The ants can be witnessed clinging to plants in the early morning and in the evening but during the hot parts of the day they are nowhere to be found.   There is the odd one that apparently doesn’t get the message and ends up dying on the plant, but these aren’t that common.  This switching on and off, of the behaviour, shows a level of control unlike any of the other systems and is likely the way in which the parasite perfectly balances the payoff of increasing its exposure to the next host, with the cost of host death by exposure to heat and other elements.  It is sacrificing short term prolonged exposure, staying out all day, with intermittent exposures, going out when the host is less likely to die, that can then go on indefinitely.
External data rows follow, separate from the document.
import Summits.KontsevichZagierPeriods.KontsevichZagierPeriods.Theorems.RootDecompRationalCubeDichotomyRankDescentP19

/-! # `RootDecompRationalCubeDichotomyRankDescentP20` — part 6/9 of the mechanical ≤400-line split of `RankDescent_delta_v12_to_v14h_P15plus.lean` (sha256 311877f354eea7b0…)
Source: decomp-kz lens-2 g15 RankDescent_delta_v12_to_v14h_P15plus.lean @311877f3 (critic CLEARED g7-6 l.1400: 26322 ⟺ LetterDegenerateKernel, GenericKernel THEOREM); --supports stmt-KontsevichZagierPeriods-26322.
Split by census-1 g10 `gen/splitlean.py`: scopes re-opened with their `open`/`variable`/`set_option` context; mathematics and declaration order unchanged. -/

noncomputable section
open MeasureTheory Set MvPolynomial
open Literature.NumberTheory.Transcendental
open Literature.NumberTheory.Transcendental.KZ
namespace Summit.KontsevichZagierPeriods.RootDecompRationalCubeDichotomy.Rung26322.RankDescent
variable {M : ℕ}
section LetterCriterion
variable {k : ℕ}
section TwoPointInstance
variable {n : ℕ} (q₁ q₂ : ℚ) (h₁ : 0 < q₁ ∨ q₁ < -1) (h₂ : 0 < q₂ ∨ q₂ < -1)

include h₁ h₂ in
/-- **The two-point system is letter-generic at level `k+1`** under `TwoPointNew k`: TWO letters
`(q₂+u)/((q₁+u)(q₂+u)) = 1/(q₁+u)` and `1/(q₂+u)`. [folklore] -/
theorem genAt_twoSys {k : ℕ} (hne : q₁ ≠ q₂) (hN : TwoPointNew q₁ q₂ h₁ h₂ k) (hk : k + 1 ≤ n) :
    GenAt (twoSys q₁ q₂ n) k := by
  classical
  refine ⟨Bool, fun _ => fhQ (k + 1) q₁ * fhQ (k + 1) q₂,
    fun b => cond b (fhQ (k + 1) q₂) (fhQ (k + 1) q₁), fun _ => Or.inl ⟨hk, rfl⟩, ?_, ?_⟩
  · rintro F (⟨-, rfl⟩ | ⟨u, hu, rfl⟩) P
    · refine ⟨Finsupp.single true ((q₂ - q₁)⁻¹ * diagAltm q₁ P)
          + Finsupp.single false (-((q₂ - q₁)⁻¹ * diagAltm q₂ P)), fun _ _ => rfl, ?_⟩
      rw [Finsupp.sum_add_index' (fun _ => by rw [C_0, zero_mul]) (fun _ _ _ => by rw [map_add, add_mul]),
        Finsupp.sum_single_index (by rw [C_0, zero_mul]),
        Finsupp.sum_single_index (by rw [C_0, zero_mul])]
      exact span_two q₁ q₂ hne P
    · refine ⟨0, fun i hi => by simp at hi, ?_⟩
      rw [Finsupp.sum_zero_index, sub_zero]
      have h := mul_mem_ex0m (C u) (C u⁻¹ * P)
      rwa [← mul_assoc, ← map_mul, mul_inv_cancel₀ hu, map_one, one_mul] at h
  · intro c hc
    have hvt : cubeVal (k + 1) (fhQ (k + 1) q₂) (fhQ (k + 1) q₁ * fhQ (k + 1) q₂) = letter q₁ h₁ (k + 1) := by
      have : cubeVal (k + 1) (fhQ (k + 1) q₂) (fhQ (k + 1) q₁ * fhQ (k + 1) q₂)
          = (twoR q₁ q₂ h₁ h₂ (k + 1) (fhQ (k + 1) q₂)).rep.value := rfl
      rw [this]
      refine value_eq_of_fn_eq fun x hx => ?_
      rw [RFun.fn_apply, RFun.fn_apply]
      show aeval x (fhQ (k + 1) q₂) / aeval x (fhQ (k + 1) q₁ * fhQ (k + 1) q₂)
        = aeval x 1 / aeval x (fhQ (k + 1) q₁)
      rw [map_mul, mul_comm, div_mul_eq_div_div, div_self (fhQ_ne_zero_of q₂ h₂ x hx), map_one]
    have hvf : cubeVal (k + 1) (fhQ (k + 1) q₁) (fhQ (k + 1) q₁ * fhQ (k + 1) q₂) = letter q₂ h₂ (k + 1) := by
      have : cubeVal (k + 1) (fhQ (k + 1) q₁) (fhQ (k + 1) q₁ * fhQ (k + 1) q₂)
          = (twoR q₁ q₂ h₁ h₂ (k + 1) (fhQ (k + 1) q₁)).rep.value := rfl
      rw [this]
      refine value_eq_of_fn_eq fun x hx => ?_
      rw [RFun.fn_apply, RFun.fn_apply]
      show aeval x (fhQ (k + 1) q₁) / aeval x (fhQ (k + 1) q₁ * fhQ (k + 1) q₂)
        = aeval x 1 / aeval x (fhQ (k + 1) q₂)
      rw [map_mul, div_mul_eq_div_div, div_self (fhQ_ne_zero_of q₁ h₁ x hx), map_one]
    have hsum : c.sum (fun i r => (r : ℝ)
        * cubeVal (k + 1) (cond i (fhQ (k + 1) q₂) (fhQ (k + 1) q₁)) (fhQ (k + 1) q₁ * fhQ (k + 1) q₂))
        = ((c true : ℚ) : ℝ) * letter q₁ h₁ (k + 1) + ((c false : ℚ) : ℝ) * letter q₂ h₂ (k + 1) := by
      rw [Finsupp.sum_fintype _ _ (fun _ => by rw [Rat.cast_zero, zero_mul]), Fintype.sum_bool]
      show ((c true : ℚ) : ℝ) * cubeVal (k + 1) (fhQ (k + 1) q₂) _
          + ((c false : ℚ) : ℝ) * cubeVal (k + 1) (fhQ (k + 1) q₁) _ = _
      rw [hvt, hvf]
    rw [hsum] at hc
    obtain ⟨ht, hf⟩ := hN (c true) (c false) (VSpan_twoSys_le q₁ q₂ h₁ h₂ hne k hc)
    ext b
    cases b
    · exact hf
    · exact ht

include h₁ h₂ in
/-- **The two-point product `(q₁+u)(q₂+u)` is letter-generic** as soon as, at each level `2 … n`, its two
top letters are jointly new. [folklore] -/
theorem isGeneric_two (hne : q₁ ≠ q₂) (hN : ∀ k, k + 2 ≤ n → TwoPointNew q₁ q₂ h₁ h₂ (k + 1)) :
    IsGeneric (fhQ n q₁ * fhQ n q₂) :=
  ⟨twoSys q₁ q₂ n, zeroFree_twoSys q₁ q₂ h₁ h₂, faceClosed_twoSys q₁ q₂ h₁ h₂, Or.inl ⟨le_rfl, rfl⟩,
    fun k hk => genAt_twoSys q₁ q₂ h₁ h₂ hne (hN k hk) hk⟩

/-- **DECIDED (mod the two-point input): `[ [0,1]^n, P/((q₁+u)(q₂+u)) ]` of value `0` is `≡ 0`, every
numerator `P`, `N = 0`** — a full-rank, non-exact, non-tower class of crux 26322 in every dimension,
by THEOREM U. (cite arXiv:2010.09167, Corollary 1) -/
theorem two_decided (hne : q₁ ≠ q₂) (hN : ∀ k, k + 2 ≤ n → TwoPointNew q₁ q₂ h₁ h₂ (k + 1))
    (P : MvPolynomial (Fin n) ℚ) (h0 : (twoR q₁ q₂ h₁ h₂ n P).rep.value = 0) :
    KZ.of (twoR q₁ q₂ h₁ h₂ n P).rep ∈ KZ.relations :=
  rep_mem_relations_of_generic (twoSys q₁ q₂ n) (zeroFree_twoSys q₁ q₂ h₁ h₂)
    (faceClosed_twoSys q₁ q₂ h₁ h₂) (fun k hk => genAt_twoSys q₁ q₂ h₁ h₂ hne (hN k hk) hk)
    (twoR q₁ q₂ h₁ h₂ n P) (Or.inl ⟨le_rfl, rfl⟩) h0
There is also less evidence for the control to be a side effect of damage or poor health as the host is never killed by the parasite.  In fact it’s in the best interest of the parasite to keep this host alive.  This raises some interesting questions too about what the ants’ behaviour is like when it’s not clinging to plants.  Does it revert back to normal, meaning the parasite no longer has control and that the host is at risk of dying during its day to day ant life; which could be significant, ants naturally lead dangerous lives.  Or does the parasite retain control and compel the ants to return to the nest maybe, where they could be fed and protected, ready to go back out only to try and pass along their parasitic friends to unsuspecting hosts.  This would be an enormous level of control exhibited by this parasite if the latter turned out to be true, adding to an already impressive resume which also boasts the potential ability to detect temperature cues.  Let’s not forget that one, they seemingly know when the right time to stop and start their clinging is.  This is why the Dicrocoelium parasite is the finest example of host mind control and truly worthy of the Zombie Ants title.